Após casos de sarampo, Ministério da Saúde recomenda vacinar bebês

O Ministério da Saúde reforçou a necessidade da aplicação da vacina contra o sarampo na capital paulista após três crianças menores de dois anos contraírem a infecção na zona norte da cidade, na última sexta-feira (26). O órgão também recomenda a aplicação do imunizante em Guarulhos, devido à intensa circulação de pessoas.

A vacina recomendada é a “dose zero”, que deve ser aplicada em crianças de 6 a 11 meses e 29 dias. O imunizante reforça a proteção em uma faixa etária altamente suscetível a infecções e agravamentos da doença. O procedimento também contribui para impedir que mais indivíduos sejam infectados.

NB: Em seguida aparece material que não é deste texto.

/-- **ONE CELL, SECOND ORDER.**  `D` convex, `g ∈ C²` with `g` oscillating by `≤ ℓ₀` and `g′` by `≤ ℓ₁` on `D`, `s + ℓ₀ ≤ κ`, `2ℓ₁ ≤ c₁`, and the dichotomy
`|g x| ≤ κ → |g′ x| < c₁ → c₂ ≤ |g″ x|` on `D` (`c₁, c₂, s > 0`) ⟹ `vol{x ∈ D : |g x| < s} ≤ 4s/c₁ + 6√(s/c₂)`: either the slope floor `c₁/2` holds on the
whole cell (first-order lemma), or some slope is `< c₁/2`, hence every slope is `< c₁`, hence the curvature floor holds on the whole cell (second-order
lemma). [cite: FeldmanSalmhoferTrubowitz1998, §3] -/
theorem volume_sublevel_cell_le_of_dichotomy_two (hD : Convex ℝ D) (hg : ContDiff ℝ 2 g) {κ c₁ c₂ ℓ₀ ℓ₁ s : ℝ} (hc₁ : 0 < c₁) (hc₂ : 0 < c₂)
    (hs : 0 < s) (hosc₀ : ∀ x ∈ D, ∀ y ∈ D, |g x - g y| ≤ ℓ₀) (hosc₁ : ∀ x ∈ D, ∀ y ∈ D, |deriv g x - deriv g y| ≤ ℓ₁) (hsℓ : s + ℓ₀ ≤ κ)
    (hℓ₁ : 2 * ℓ₁ ≤ c₁) (hdich : ∀ x ∈ D, |g x| ≤ κ → |deriv g x| < c₁ → c₂ ≤ |iteratedDeriv 2 g x|) :
    volume {x ∈ D | |g x| < s} ≤ ENNReal.ofReal (4 * s / c₁ + 6 * Real.sqrt (s / c₂)) := by
  have h4 : 0 ≤ 4 * s / c₁ := by positivity
  have h6 : 0 ≤ 6 * Real.sqrt (s / c₂) := by positivity
  by_cases hne : ∃ x₀ ∈ D, |g x₀| < s
  · obtain ⟨x₀, hx₀D, hx₀⟩ := hne
    have hsmall := abs_le_of_osc_of_exists hosc₀ hsℓ hx₀D hx₀
    have hderiv : ∀ x ∈ D, HasDerivAt g (deriv g x) x := fun x _ => hasDerivAt_of_two hg x
    have hcont : ContinuousOn (deriv g) D := (hg.continuous_deriv (by norm_num)).continuousOn
    by_cases hslope : ∀ x ∈ D, c₁ / 2 ≤ |deriv g x|
    · have h := Literature.Analysis.Fourier.volume_sublevel_le_of_le_abs_deriv hD hderiv hcont (half_pos hc₁) hslope s
      refine h.trans (ENNReal.ofReal_le_ofReal ?_)
      have : 2 * s / (c₁ / 2) = 4 * s / c₁ := by
        field_simp
        ring
      rw [this]
      linarith
    · push Not at hslope
      obtain ⟨x₁, hx₁D, hx₁⟩ := hslope
      have hslope' : ∀ x ∈ D, |deriv g x| < c₁ := fun x hx => by
        have h1 := hosc₁ x hx x₁ hx₁D
        have h2 : |deriv g x| ≤ |deriv g x - deriv g x₁| + |deriv g x₁| := by
          have := abs_add_le (deriv g x - deriv g x₁) (deriv g x₁)
          rwa [sub_add_cancel] at this
        linarith
      have hfloor : ∀ x ∈ D, c₂ ≤ |iteratedDeriv 2 g x| := fun x hx => hdich x hx (hsmall x hx) (hslope' x hx)
      have hderiv2 : ∀ x ∈ D, HasDerivAt (deriv g) (iteratedDeriv 2 g x) x := fun x _ => hasDerivAt_deriv_of_two hg x
      have hcont2 : ContinuousOn (iteratedDeriv 2 g) D := (hg.continuous_iteratedDeriv 2 le_rfl).continuousOn
      have h := Literature.Analysis.Fourier.volume_sublevel_le_of_le_abs_deriv2 hD hderiv hderiv2 hcont2 hc₂ hfloor hs
      refine h.trans (ENNReal.ofReal_le_ofReal ?_)
      linarith
  · push Not at hne
    rw [volume_sublevel_eq_zero_of_forall hne]
    exact bot_le

end Cell

/-! ## §2 Grid: localisation on subintervals of length `≤ h` -/

section Grid

variable {g : ℝ → ℝ} {a b : ℝ}

/-- **LOCALISATION.**  If every subinterval `[a′,b′] ⊆ [A,B]` of length `≤ h` (`h > 0`) satisfies `vol{x ∈ [a′,b′] : P x} ≤ V`, then every
`[a′,b′] ⊆ [A,B]` of length `≤ N·h` satisfies `vol{x ∈ [a′,b′] : P x} ≤ N·V` (induction on `N`: peel off one cell of length `h`). [folklore] -/
theorem volume_sublevel_Icc_le_mul_of_cells {P : ℝ → Prop} {A B h : ℝ} (hh : 0 < h) {V : ℝ≥0∞}
    (hcell : ∀ a' b', A ≤ a' → b' ≤ B → a' ≤ b' → b' - a' ≤ h → volume {x ∈ Icc a' b' | P x} ≤ V) :
    ∀ (N : ℕ) (a' b' : ℝ), A ≤ a' → b' ≤ B → a' ≤ b' → b' - a' ≤ N * h → volume {x ∈ Icc a' b' | P x} ≤ N * V := by
  intro N
  induction N with
  | zero =>
      intro a' b' _ _ hab hN
      have hba : b' = a' := le_antisymm (by simpa using hN) hab
      subst hba
      have hsub : {x ∈ Icc b' b' | P x} ⊆ Icc b' b' := fun x hx => hx.1
      calc volume {x ∈ Icc b' b' | P x} ≤ volume (Icc b' b') := measure_mono hsub
        _ = 0 := by rw [Real.volume_Icc, sub_self, ENNReal.ofReal_zero]
        _ ≤ _ := bot_le
  | succ N ih =>
      intro a' b' hAa hbB hab hN
      by_cases hsmall : b' - a' ≤ h
      · calc volume {x ∈ Icc a' b' | P x} ≤ V := hcell a' b' hAa hbB hab hsmall
          _ = 1 * V := (one_mul V).symm
          _ ≤ ((N + 1 : ℕ) : ℝ≥0∞) * V := by
              gcongr
              exact_mod_cast Nat.succ_le_succ (Nat.zero_le N)
      · push Not at hsmall
        have hsplit : {x ∈ Icc a' b' | P x} ⊆ {x ∈ Icc a' (a' + h) | P x} ∪ {x ∈ Icc (a' + h) b' | P x} := by
          intro x hx
          rcases le_total x (a' + h) with hle | hge
          · exact Or.inl ⟨⟨hx.1.1, hle⟩, hx.2⟩
          · exact Or.inr ⟨⟨hge, hx.1.2⟩, hx.2⟩
        have h1 : volume {x ∈ Icc a' (a' + h) | P x} ≤ V := hcell a' (a' + h) hAa (by linarith) (by linarith) (by linarith)
        have hN' : b' - (a' + h) ≤ N * h := by push_cast at hN; linarith
        have h2 : volume {x ∈ Icc (a' + h) b' | P x} ≤ N * V := ih (a' + h) b' (by linarith) hbB (by linarith) hN'
        calc volume {x ∈ Icc a' b' | P x} ≤ volume ({x ∈ Icc a' (a' + h) | P x} ∪ {x ∈ Icc (a' + h) b' | P x}) := measure_mono hsplit
          _ ≤ volume {x ∈ Icc a' (a' + h) | P x} + volume {x ∈ Icc (a' + h) b' | P x} := measure_union_le _ _
          _ ≤ V + N * V := add_le_add h1 h2
          _ = ((N + 1 : ℕ) : ℝ≥0∞) * V := by push_cast; rw [add_mul, one_mul, add_comm]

A dose não substitui as já previstas no Calendário Nacional de Vacinação, disponível gratuitamente no Sistema Único de Saúde (SUS) para pessoas de 12 meses a 59 anos.

Além do reforço vacinal, estão sendo adotadas medidas de vigilância para conter a transmissão local, como busca ativa de casos suspeitos, identificação e monitoramento de contactantes, investigação epidemiológica e bloqueio vacinal nas áreas de risco.

Casos de sarampo

O Ministério da Saúde informa que os três casos de infecção podem ter ocorrido por meio do contato com pessoas procedentes do exterior. Além disso, das três crianças que testaram positivo, duas estudam na mesma creche e a terceira mora na mesma região.

No ano passado, o Brasil registrou 38 casos de contaminação por sarampo. Contudo, permanece o status de país livre do sarampo, visto que os casos aconteceram por importação.

O mesmo não pode ser dito de outros países do continente americano, principalmente da América do Norte, que concentram alta circulação da doença. No México, foram registrados 11.771 casos neste ano. Nos Estados Unidos, foram 2.104 pessoas infectadas e no Canadá, 1.073 casos.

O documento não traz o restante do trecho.